Stinky - glass of red coming over hun! Yellow Label, ok with you?

Thank you everyone, I am going to try to be calmer and stronger... and less rubbish!!

OP posts:
juuule · 27/04/2009 21:17

Good advice from Starlight.

One of the things that we have done is got them ready for bed, settled down on settee, story, then put baby tv on or something quiet and I'd hold their hand and relax for half an hour. Sometimes they were asleep in ten minutes. Sometimes it took a bit longer. I found that if they were tired they nodded off quite quickly. I did warn them that they could only do this if they lay nice and quiet.

Much better than the fighting to get to sleep that I had with my eldest. Putting back to bed, raising my voice, tears and upset. Me exhausted by the time he finally gave up.

Dysgu "Do children ever simply 'grow out' of sleep problems? "

I found that mine did if you mean do they go to bed and go to sleep. If you mean problems such as teens not getting up when they should and sleeping to lunchtime if you leave them then I'm not sure yet

Sawyer64 · 27/04/2009 21:18

Agree with Custardo.I think in her 2 yr old way she is "testing the boundaries" and you have to stay firm.

I went through this a little while ago with my 2.6 yr old.

It is awful,but she is learning that she plays a part in the way things happen,and she is learning that she doesn't have to do everything without question.

I think you have to reinforce the guidelines/boundaries.

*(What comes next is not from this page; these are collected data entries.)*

import Literature.NumberTheory.Automorphic.UnitaryGroupAdelicLift
import Literature.NumberTheory.Automorphic.UnitaryGroupRationalRepresentatives
import HarnessLib

/-!
# The adelic lift and RIGHT TRANSLATION by `U(J)(𝔸_{F,f})`: piece functions of `x ↦ Φ (x · (1, g))`, generic rank `N`

Sequel of ★ `UnitaryGroupAdelicLift` (the dictionary «`Γ_q`-invariant piece functions on `U(σ_{w₁}J)(ℂ)` ↔ ONE function on
`U(J)(F)\U(J)(𝔸_F)/K_c K`», [BorelJacquet1979, §4.3]; [BorelWallach2000, XIII 1.2]).  For `g ∈ U(J)(𝔸_{F,f})` the RIGHT TRANSLATE
`R_g Φ := x ↦ Φ (x · (1, g))` of such a function ([BorelJacquet1979, §4.2]: «`G(𝔸_f)` acts by right translations»; for the unitary
Shimura varieties it is the pull-back along the Hecke translate `T(g) : [x, aK] ↦ [x, agK′]`, [Milne2005ShimuraVarieties] §13 p. 118
L21–26, §5 p. 57–58) is again left `U(J)(F)`-invariant, right-invariant under the archimedean factor away from `w₁`, and right
`K`-invariant for every `K` with `g⁻¹Kg ⊆ K'` (§1); and ITS PIECE FUNCTIONS at level `K` are the level-`K'` piece functions of `Φ`
TRANSLATED ON THE ARCHIMEDEAN SIDE by a rational element (§2): if `g_q · g = γ_f · g'_{q'} · k'` (`k' ∈ K'`; such a decomposition
exists for every `q` by the COVER property at level `K'`) then

  `(R_g Φ) (ι_{w₁}(u) · (1, g_q)) = Φ (ι_{w₁}(σ_{w₁}(γ)⁻¹ · u) · (1, g'_{q'}))`,

i.e. the piece function of `R_g Φ` on the piece `q` of level `K` is `u ↦ f_{q'} (σ_{w₁}(γ)⁻¹ u)` — on the disc∕ball quotients this is
the map `Γ_q \ 𝔻 → Γ'_{q'} \ 𝔻`, `[v] ↦ [σ_{w₁}(γ)⁻¹ v]`, through which `T(g)` restricts to the pieces ([Milne2005ShimuraVarieties] Lemma
5.13 p. 57: `[v, g_q g K'] = [γ⁻¹ v, g'_{q'} K']`).  §3 identifies `R_g Φ` as THE lift at level `K` of that translated family
(uniqueness ★ `eq_of_forall_apply_adelicSingle_mul_eq`), and §4 restates §2 in the representative convention
`(γ_f · g_q g)⁻¹ · g'_{q'} ∈ K'` of ★ `UnitaryShimuraCurveHeckeComplex` (`exists_rational_inv_mul_rep_mem`), where the archimedean
translation is `u ↦ σ_{w₁}(γ) · u`.  §5 supplies the COVER and DISJOINT hypotheses of ★ `exists_lift_of_pieces` ∕
`eq_of_forall_apply_adelicSingle_mul_eq` from a family of REPRESENTATIVES `g_q` of `U(J)(F)\U(J)(𝔸_{F,f})/K` indexed by the double
coset space itself (the shape of the `pieces` clause of the canonical-model records ★ `RecordSystemGS.pieces` ∕ `RecordSystem.pieces`;
★ `UnitaryGroupRationalRepresentatives`).

Rank-`N`, value-generic (`V`-valued functions), def-free: THEOREMS ONLY; no named fact, no instance, no notation, no `sorry`.
This is leg R5 («Hecke equivariance»), group-theoretic half, of the realisation of `H¹` of the unitary Shimura curves in cotangent
automorphic forms (cell `hodgecm-mathlib`, P5 line `F0_AlbCm`, sub-line S1-R); the geometric half (the translate intertwines the
cone uniformisations of the pieces) is `ShimuraVarieties/UnitaryShimuraCurveHeckeConeTransport`.

## References
* [BorelJacquet1979] A. Borel, H. Jacquet, *Automorphic forms and automorphic representations*, Corvallis PSPM 33.1 (1979), §4.1
  (`G(𝔸) = G_∞ × G(𝔸_f)`), §4.2 (right translations by `G(𝔸_f)`), §4.3 (forms on `G(𝔸)` vs on the `Γ_i \ G_∞`).
* [BorelWallach2000] A. Borel, N. Wallach, *Continuous cohomology, discrete subgroups, and representations of reductive groups*,
  2nd ed. (2000), XIII 1.2 (`Γ\(G₁ × G₂)/L = ∐_c Γ'_c\G₁`).
* [Milne2005ShimuraVarieties] J. S. Milne, *Introduction to Shimura varieties* (2005/2017), §5 p. 57 L7–12, p. 58 L3–11 (the right
  action `T(g)`), Lemma 5.13 p. 57, §13 p. 118 L21–26.
* [Deligne1979ShimuraVarieties] P. Deligne, Corvallis PSPM 33.2 (1979), 2.1.2–2.1.4.
-/

noncomputable section

open NumberField NumberField.InfinitePlace Topology MulAction

open scoped Matrix MatrixGroups ComplexConjugate ComplexOrder

namespace Literature.NumberTheory.Automorphic

namespace UnitaryGroup

open NumberField.mixedEmbedding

Give plenty of notice,do your bedtime routine,but when its finished its finished.You need to walk away,talking as you go that its time to sleep now.

It takes a few days for her to realise that Mummy does mean it,and bedtime is for sleeping,but it does get better.

AitchTwoOh · 27/04/2009 21:24

dd went through a stage of this, screaming 'i hate my room' etc, and freaking out about monsters... i'm sure it was all linked in to her wee sister's early appearance.

tbh i was not in the least hard-core as i felt so sorry for her. i bought her some luminous stars to stick to her bed as it's a well-known fact that they repel monsters , and a bunting canopy thing for a few quid from ikea to turn her bed into a 'princess bed' and i climb into bed with her and we read a few stories and have a chat, sing a song and then i leave, telling her i'll be back in ten minutes to check she's okay. of course, she's always asleep.

oh, another thing that soupy said when i asked what to do on here was to get one of those kids wall lights from ikea, they just give a soft light so you can leave it on all night.

this will all depend on whether or not she's still in a cot, i understand. but i just wanted to say that i went the softly softly route and still do, and we have minimal mucking around as i just don't tolerate it.